After the selection criteria for the pipelined processor was set each design was compared to determine which design would be completed to the fullest and submitted for fabrication. The Dautremont design was selected due to the fact that it met all of the requirements set forth by Micron and the team, it took the least amount of space 234 um2 per bit, and has a fast forward latency of 6.05 ns, and it was a new idea.

The final layout of the circuit was completed by the deadline and submitted to MOSIS. While waiting for the circuit to be fabricated post layout testing was completed and a test plan for testing the fabricated circuit was discussed. Upon receiving the fabricated circuit back testing of the fabricated circuit will be completed in the Carver Lab.

Final Results:

The final result of this project is a design report sent to the client, Micron Technology. This report shows the details of the schematics, layouts, and test results of the designs used by the design team.

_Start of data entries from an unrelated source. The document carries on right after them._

import Mathlib
import Summits.NavierStokesRegularity.NavierStokesRegularity.Theses.TypeIQuarterGate
import HarnessLib

/-!
# `TypeIQuarterGate.Assembly` — the route's assembly (item stmt-NavierStokesRegularity-23728; pure logic)

**Statement.** `QuarterLawTypeI → QuarterZoom → ParabolicGaldiLiouville → NoTypeII →
NavierStokesRegularity`.

PROOF. The route file carries the planner-authored, kernel-checked deciding theorem
`Theses.TypeIQuarterGate.closes` with exactly these hypotheses; the assembly is its curried form.
An IMPLICATION only: the hypotheses (three of them open cruxes) remain hypotheses.

HONEST FRAMING: pure logic between the route's own statements; the file does NOT prove
`NavierStokesRegularity`.
-/

noncomputable section

set_option linter.dupNamespace false

namespace Summit.NavierStokesRegularity.NavierStokesRegularity.Theorems

open Summit.NavierStokesRegularity.NavierStokesRegularity.Theses.TypeIQuarterGate in
/-- **Item stmt-NavierStokesRegularity-23728** (`TypeIQuarterGate.Assembly`): the route's items imply the
sub-problem Statement, by the route file's deciding theorem `closes` (an implication; its hypotheses
stay hypotheses). [this file] -/
theorem typeIQuarterGate_assembly_proof :
    Summit.NavierStokesRegularity.NavierStokesRegularity.Theses.TypeIQuarterGate.Assembly := by
  unfold Summit.NavierStokesRegularity.NavierStokesRegularity.Theses.TypeIQuarterGate.Assembly
  intro h₁ h₂ h₃ h₄
  exact closes h₁ h₂ h₃ h₄

end Summit.NavierStokesRegularity.NavierStokesRegularity.Theorems

end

At the beginning of this project, the team was given a basic functional specification of the read data path pipeline, including inputs and outputs, a block diagram of its placement on the surrounding chip, and timing diagrams indicating behavior. Using this information, the team developed a conceptual understanding of how the part needed to work.

Next, the team began researching various circuit design and pipelining strategies in order to create a concrete design that was both fast and space efficient. Significant investigation into event driven pipelining and control led to an important and fundamental understanding of the issues involved.

Research and advice from Dr. Geiger and Mr. Brian Johnson led to three different pipeline designs. Each design was simulated using Verilog and investigated with hand calculations involving delay through the circuit and layout area. After some deliberation, the Dautremont design was chosen for final layout and simulation.

The modular components were laid out in Cadence individually, and then integrated into the final design. Simulations were carried out throughout the process to detect problems early. The design was testing against the timing specifications of Micron, and final reports were created.

In addition, the team was forced to consider some fabrication issues in the design. This was accomplished when the group submitted a portion of the design to the MOSIS program for fabrication.

Follow-up Recommendations:

No additional work is required to complete the project as since the objective was to design a pipeline processor to meet the specifications given by Micron Technology.

5.2 Acknowledgement(s)

Thanks to Brent Keeth and Brian Johnson from Micron Technology for creating a project that students can handle in a Senior Design Project, and for being contact points within Micron.

Thanks to Dr. Randy Geiger for being the faculty advisor for the project, and for providing his knowledge and experience in the area of integrated circuit design.

Thanks to MOSIS for providing students the opportunity to fabricate a circuit. Without this help, the cost of fabrication would be out of reach for a senior design project.

5.3 Problem Statement

General problem statement: Micron Technology needed an integrated circuit for a graphics card that can quickly move data from graphics memory to a graphics processor. The data from the memory arrives at the processor asynchronously, so a data path pipeline is needed to mediate between the two timing configurations.